Handling NVARCHAR MAX Columns in Synapse

When working with Synapse, it’s important to address how the system manages NVARCHAR MAX columns, as this aspect significantly impacts the utilization of column store indexes. Unlike some other platforms, Synapse cannot use NVARCHAR MAX columns directly as an index within column store indexes. This limitation arises due to the way Synapse handles large object (LOB) data, which includes NVARCHAR MAX types.

Key Considerations:

Source System Data Types: Often, source systems define columns as NVARCHAR(MAX). While this allows for flexibility in storing varying lengths of character data, it poses challenges for indexing and performance optimization in Synapse.
Column Store Index Compatibility: To leverage the full capabilities of Synapse’s column store indexes, it’s crucial to avoid using NVARCHAR MAX columns directly. These columns are not supported for indexing due to their potential size and storage requirements.

Recommended Workarounds:

Use Alternative Data Types: Where possible, consider using specific NVARCHAR lengths instead of NVARCHAR(MAX). Defining a maximum length that suits your data requirements can ensure compatibility with column store indexes while maintaining efficient data storage and access.
Convert Columns in Staging: For cases where NVARCHAR(MAX) columns are unavoidable, perform a conversion in a staging area.
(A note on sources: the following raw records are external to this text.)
import Summits.BirchSwinnertonDyer.BirchSwinnertonDyer.Theorems.ByReductionTypeAtTwoFineSelmerConjAAtTwoAdditivePotGoodMuTwoKernelRowsA
import Summits.BirchSwinnertonDyer.BirchSwinnertonDyer.Theorems.ByReductionTypeAtTwoFineSelmerConjAAtTwoAdditivePotGoodMuTwoKernelRowsB
import Summits.BirchSwinnertonDyer.BirchSwinnertonDyer.Theorems.ByReductionTypeAtTwoOrdKatoHalfAtTwoIsoConjATwoCubicModelOfClassicalMu
import HarnessLib

/-!
# Route `ByReductionTypeAtTwo` (rung K4), crux C1″ `FineSelmerConjAAtTwoAdditivePotGood` (item stmt-BirchSwinnertonDyer-22615):
# ASCENT STAMPS, part A (Chevalley no-bit rows) — UNCONDITIONAL (A)₂ (ZERO hypotheses) for the census rows with TWO primes above `2` or EVEN `h`
# and `Δ_cubic < 0`, by Iwasawa's `μ₂ = 0` (kernel certificates) + the `ℓ = 2` ascent to `ℚ(E[2])`
# (a `--supports 22615` file; seat `bsd-2adic-k4-w1` GEN 8, lane (c) of pen RC-472/481; consumer of cruxlead-19573-w2's p728213)

HONEST FRAMING (cell `bsd-2adic`, D-0036/D-0054/D-0152): THEOREMS ONLY (no definition, no named fact, no `sorry`). Each row theorem
`conjA_two_<L>'` is PROVED OUTRIGHT — statement (A) of Coates–Sujatha at `p = 2` for that ONE curve, with no hypothesis and no named
fact from print (the earlier stamps `conjA_two_<L> hLim2` needed Lim 2017 Thm. 3.5 at `2` DOWNSTAIRS at a real carrier). This is statement
(A), NOT BSD: BSD₂ for these curves is not proved by any of this; C1″ (the `∀`-statement) stays research-open; nothing booked.

MECHANISM (all kernel): (1) `AddKatoTwo.classicalMu_two_<L>` (this seat's p728283/p728288/p728300): Iwasawa's `μ₂ = 0` along the cyclotomic
`ℤ₂`-extensions of the cubic point field `ℚ(θ)` (Chevalley door / capitulation certificate + `n₀ = 0` + Fukuda 1994 Thm. 1 (1); these cubic
fields have TWO primes above `2` or even `h`, outside Iwasawa 1956); (2) cruxlead-19573-w2 GEN 7's door
`TotallyComplexMu.conjA_two_cubicModel_of_classicalMu_of_discr_neg` (p728213): `Δ_cubic < 0` ⟹ `ℚ(θ)` has one real place (k4-w1 p724162) and
`ℚ(E[2]) = ℚ(θ)(e₂ − e₃)` is totally complex; Iwasawa's `ℓ = 2` ascent with real places (p726686/p727411, unit signatures of the layers
from `ℚ_n`) carries `μ₂ = 0` up to `ℚ(E[2])`; the guarded KERNEL Lim 3.5@2 (p723148) gives (A)₂. The reduced presentation `θ` and
`ℚ(P) = ℚ(β) = ℚ(θ)` are GEN 5–7's; irreducibility of the `2`-division cubic from `[ℚ(β) : ℚ] = 3` (`irreducible_cubic_of_finrank_adjoin_eq_three`).
Rows here: `237952bv1` (d = -104) · `244416cn1` (d = -804) · `434964b1` (d = -804) · `297264q1` (d = -6756) · `413952bm1` (d = -12936) · `227772e1` (d = -11988).

References: [CoatesSujatha2005] Conj. A, Thm. 3.4; [Iwasawa1973MuInvariants] Thm. 2/3; [Fukuda1994] Thm. 1 (1); [Lim2017FineSelmer] §3;
tree p723148, p726686, p727411, p728213 (w2), p724162, p728283, p728288, p728300 (k4-w1).
-/

set_option autoImplicit false
-- sibling precedent (`…GenusDoorCubic.lean`): the directory name repeats the summit name
set_option linter.dupNamespace false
This involves creating derived columns with a defined NVARCHAR length that is suitable for your data but within the limits that Synapse supports for indexing.

Hashtypes in Synapse

When using the datavault4dbt package with Synapse, you must adjust the data types for hash keys due to compatibility issues. The default hash type configuration in the package uses string or VARCHAR, which is not supported by Synapse in our implementation.

Key Considerations:

Default Configuration: Typically, hash keys are set as string or VARCHAR in the package.
Synapse Compatibility: These data types are not supported for hash keys in Synapse within our package.

Recommended Configuration:

Switch to binary(16): For successful deployment on Synapse, change the hash key data type (datavault4dbt.hash_datatype) in your dbt project yaml configuration to binary(16). This ensures compatibility with the Synapse environment.

Indexing

Synapse wants to index your keys by default. To make it work out of the box with our package you need to configure that in the project yml file.

Recommended Configuration:

Set Index to HEAP: In your project.yml under your schemas, set the index to heap. This is tested and working. For that add the Index key right under datavault4dbt in the hierarchy. Like this: models: datavault4dbt: index: HEAP Make sure that the indent is correct. Other index options might be available, use them as needed and check the synapse documentation for further information.